* Work to complete
Without omitting anything, copy the data exactly.

Stored data:
import Literature.AlgebraicGeometry.Morphisms.SectionsRankOfFibreVanishing
import Literature.AlgebraicGeometry.Modules.PushforwardUnitHasRankOfFinrank
import Literature.AlgebraicGeometry.Modules.PushforwardBaseChangeRestrictBase
import Literature.AlgebraicGeometry.Modules.DetClassOfIso
import Literature.AlgebraicGeometry.Morphisms.ProperPushforwardCoh
import Mathlib.RingTheory.IsTensorProduct
import HarnessLib

/-!
# `p_* G` is finite locally free of rank `h⁰` when `H¹` of the fibres vanishes — general locally noetherian base

[cite: MumfordAV1970, §5, Corollary 2 (p. 50) and Corollary 3 (p. 53)]
[cite: Hartshorne1977, III Theorem 12.11 (p. 290) and Corollary 12.9 (p. 288)]
[cite: MumfordFogartyKirwan1994, Ch. 6 §2 Proposition 6.13 (p. 123)]

The SHEAF form of ★ `Morphisms/SectionsProjectiveOfFibreVanishing` (FILE A: `Γ(X, G)` finite projective) and ★
`Morphisms/SectionsRankOfFibreVanishing` (FILE A2: of stalk rank `h⁰`), over a general locally noetherian base: `S` locally
noetherian, `p : X → S` proper and flat, `G` finite locally free on `X` with `p_* G` affine-localizing, and on EVERY fibre square
`X₀ = X ×_S Spec K` over a field point `Spec K → S`

* `hvan`: `Ext¹(𝒪_{X₀}, G|_{X₀}) = 0` (verbatim the binder of ★ G10 `Modules.isIso_pushforwardBaseChangeHom_of_forall_fieldPoint`),
* `hrank`: `dim_{Γ(Spec K, 𝒪)} Γ(X₀, G|_{X₀}) = r` (the `SecMod` currency of ★ `Modules.finrank_secMod_top_eq_of_isPullback_specMap`);

then **`HasRank (p_* G) r`** (`hasRank_pushforward_of_forall_fieldPoint`; `…_of_compactSpace` drops the affine-localizing
hypothesis over a quasi-compact base, ★ `isAffineLocalizing_pushforward`), in particular `p_* G` is finite locally free
(`isFiniteLocallyFree_pushforward_of_forall_fieldPoint`).  MFK Prop. 6.13: «`π_* L` is locally free of rank `r`».

Proof.  §1: the chart `p_V : p⁻¹V → V ≅ Spec Γ(S, V)` over an affine open `V` is proper flat and its canonical fibres are
fibre squares of `p` over field points (`isPullback_fiberι_comp_ι`, Mathlib `isPullback_morphismRestrict` pasted to the fibre).
§2 (`finite_projective_rankAtStalk_app_pushforward`): FILE A/A2 make `Γ(p⁻¹V, G|)` finite projective of stalk rank `r` over
`Γ(Spec Γ(S, V), 𝒪)`; this is moved to the sections `Γ(p_* G, V) = Γ(G, p⁻¹V)` over `Γ(S, V)` along the ring isomorphism
`ΓSpecIso` and the additive bijection of ★ (S3) `exists_sections_pullback_ι_transport` — a semilinear isomorphism, under which
finiteness (`Module.Finite.of_addEquiv_semilinear`), projectivity (Mathlib `Module.Projective.of_equiv`, semilinear) and the
stalk rank (Mathlib `Module.rankAtStalk_isBaseChange`, the target being a base change along the isomorphism —
`IsBaseChange.of_lift_unique`) travel.  §3: the frame-system road of ★ `hasRank_pushforward_unit_of_finrank_eq` — a basis of a
localisation `Γ(p_* G, V)_g`, `g ∉ 𝔭_y` (★ `exists_basis_localizedModule_away`), frames `p_* G` on `D(g)` (★
`nonempty_basis_sections_basicOpen`, ★ `nonempty_free_iso_over_of_basis`) with `r` elements (★
`natCard_eq_rankAtStalk_of_basis_localizedModule_away`); ★ `FrameSystem.hasRank`.

Theorems only (one `private` transport of `Ext¹`-vanishing along `pullbackComp`); no instance, notation, named fact.  Universe
`Scheme.{0}`.  Cell `hodgecm-mathlib`, F-DAG F-6 (VI) assembler FILE B (B-p04 (g20), B-plan1 (g16) 07:42:19Z); consumer: the
hypothesis `hR : HasRank ((pushforward p).obj G) r` of ★ `Modules/CompleteLinearSystemLocus` (B-p06 (g12), p766190) — MFK Prop. 7.3
step (VI) «the embedding is the complete linear system».  HC_CM is proved only modulo the 7 printed citations until rung 0 closes —
nothing here bears on a summit statement.

## References

* D. Mumford, *Abelian Varieties*, TIFR Studies in Mathematics 5 (1970), §5, Cor. 2 (p. 50), Cor. 3 (p. 53). [MumfordAV1970]
* R. Hartshorne, *Algebraic Geometry*, GTM 52 (1977), III Thm. 12.11 (p. 290), Cor. 12.9 (p. 288); III Prop. 9.3; II Prop. 5.8.
  [Hartshorne1977]
* D. Mumford, J. Fogarty, F. Kirwan, *Geometric Invariant Theory*, 3rd ed. (1994), Ch. 6 §2 Prop. 6.13 (p. 123). [MumfordFogartyKirwan1994]
-/

noncomputable section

* Response for this exercise
import Literature.AlgebraicGeometry.Morphisms.SectionsRankOfFibreVanishing
import Literature.AlgebraicGeometry.Modules.PushforwardUnitHasRankOfFinrank
import Literature.AlgebraicGeometry.Modules.PushforwardBaseChangeRestrictBase
import Literature.AlgebraicGeometry.Modules.DetClassOfIso
import Literature.AlgebraicGeometry.Morphisms.ProperPushforwardCoh
import Mathlib.RingTheory.IsTensorProduct
import HarnessLib

/-!
# `p_* G` is finite locally free of rank `h⁰` when `H¹` of the fibres vanishes — general locally noetherian base

[cite: MumfordAV1970, §5, Corollary 2 (p. 50) and Corollary 3 (p. 53)]
[cite: Hartshorne1977, III Theorem 12.11 (p. 290) and Corollary 12.9 (p. 288)]
[cite: MumfordFogartyKirwan1994, Ch. 6 §2 Proposition 6.13 (p. 123)]

The SHEAF form of ★ `Morphisms/SectionsProjectiveOfFibreVanishing` (FILE A: `Γ(X, G)` finite projective) and ★
`Morphisms/SectionsRankOfFibreVanishing` (FILE A2: of stalk rank `h⁰`), over a general locally noetherian base: `S` locally
noetherian, `p : X → S` proper and flat, `G` finite locally free on `X` with `p_* G` affine-localizing, and on EVERY fibre square
`X₀ = X ×_S Spec K` over a field point `Spec K → S`

* `hvan`: `Ext¹(𝒪_{X₀}, G|_{X₀}) = 0` (verbatim the binder of ★ G10 `Modules.isIso_pushforwardBaseChangeHom_of_forall_fieldPoint`),
* `hrank`: `dim_{Γ(Spec K, 𝒪)} Γ(X₀, G|_{X₀}) = r` (the `SecMod` currency of ★ `Modules.finrank_secMod_top_eq_of_isPullback_specMap`);

then **`HasRank (p_* G) r`** (`hasRank_pushforward_of_forall_fieldPoint`; `…_of_compactSpace` drops the affine-localizing
hypothesis over a quasi-compact base, ★ `isAffineLocalizing_pushforward`), in particular `p_* G` is finite locally free
(`isFiniteLocallyFree_pushforward_of_forall_fieldPoint`).  MFK Prop. 6.13: «`π_* L` is locally free of rank `r`».

Proof.  §1: the chart `p_V : p⁻¹V → V ≅ Spec Γ(S, V)` over an affine open `V` is proper flat and its canonical fibres are
fibre squares of `p` over field points (`isPullback_fiberι_comp_ι`, Mathlib `isPullback_morphismRestrict` pasted to the fibre).
§2 (`finite_projective_rankAtStalk_app_pushforward`): FILE A/A2 make `Γ(p⁻¹V, G|)` finite projective of stalk rank `r` over
`Γ(Spec Γ(S, V), 𝒪)`; this is moved to the sections `Γ(p_* G, V) = Γ(G, p⁻¹V)` over `Γ(S, V)` along the ring isomorphism
`ΓSpecIso` and the additive bijection of ★ (S3) `exists_sections_pullback_ι_transport` — a semilinear isomorphism, under which
finiteness (`Module.Finite.of_addEquiv_semilinear`), projectivity (Mathlib `Module.Projective.of_equiv`, semilinear) and the
stalk rank (Mathlib `Module.rankAtStalk_isBaseChange`, the target being a base change along the isomorphism —
`IsBaseChange.of_lift_unique`) travel.  §3: the frame-system road of ★ `hasRank_pushforward_unit_of_finrank_eq` — a basis of a
localisation `Γ(p_* G, V)_g`, `g ∉ 𝔭_y` (★ `exists_basis_localizedModule_away`), frames `p_* G` on `D(g)` (★
`nonempty_basis_sections_basicOpen`, ★ `nonempty_free_iso_over_of_basis`) with `r` elements (★
`natCard_eq_rankAtStalk_of_basis_localizedModule_away`); ★ `FrameSystem.hasRank`.

Theorems only (one `private` transport of `Ext¹`-vanishing along `pullbackComp`); no instance, notation, named fact.  Universe
`Scheme.{0}`.  Cell `hodgecm-mathlib`, F-DAG F-6 (VI) assembler FILE B (B-p04 (g20), B-plan1 (g16) 07:42:19Z); consumer: the
hypothesis `hR : HasRank ((pushforward p).obj G) r` of ★ `Modules/CompleteLinearSystemLocus` (B-p06 (g12), p766190) — MFK Prop. 7.3
step (VI) «the embedding is the complete linear system».  HC_CM is proved only modulo the 7 printed citations until rung 0 closes —
nothing here bears on a summit statement.

## References

* D. Mumford, *Abelian Varieties*, TIFR Studies in Mathematics 5 (1970), §5, Cor. 2 (p. 50), Cor. 3 (p. 53). [MumfordAV1970]
* R. Hartshorne, *Algebraic Geometry*, GTM 52 (1977), III Thm. 12.11 (p. 290), Cor. 12.9 (p. 288); III Prop. 9.3; II Prop. 5.8.
  [Hartshorne1977]
* D. Mumford, J. Fogarty, F. Kirwan, *Geometric Invariant Theory*, 3rd ed. (1994), Ch. 6 §2 Prop. 6.13 (p. 123). [MumfordFogartyKirwan1994]
-/

noncomputable section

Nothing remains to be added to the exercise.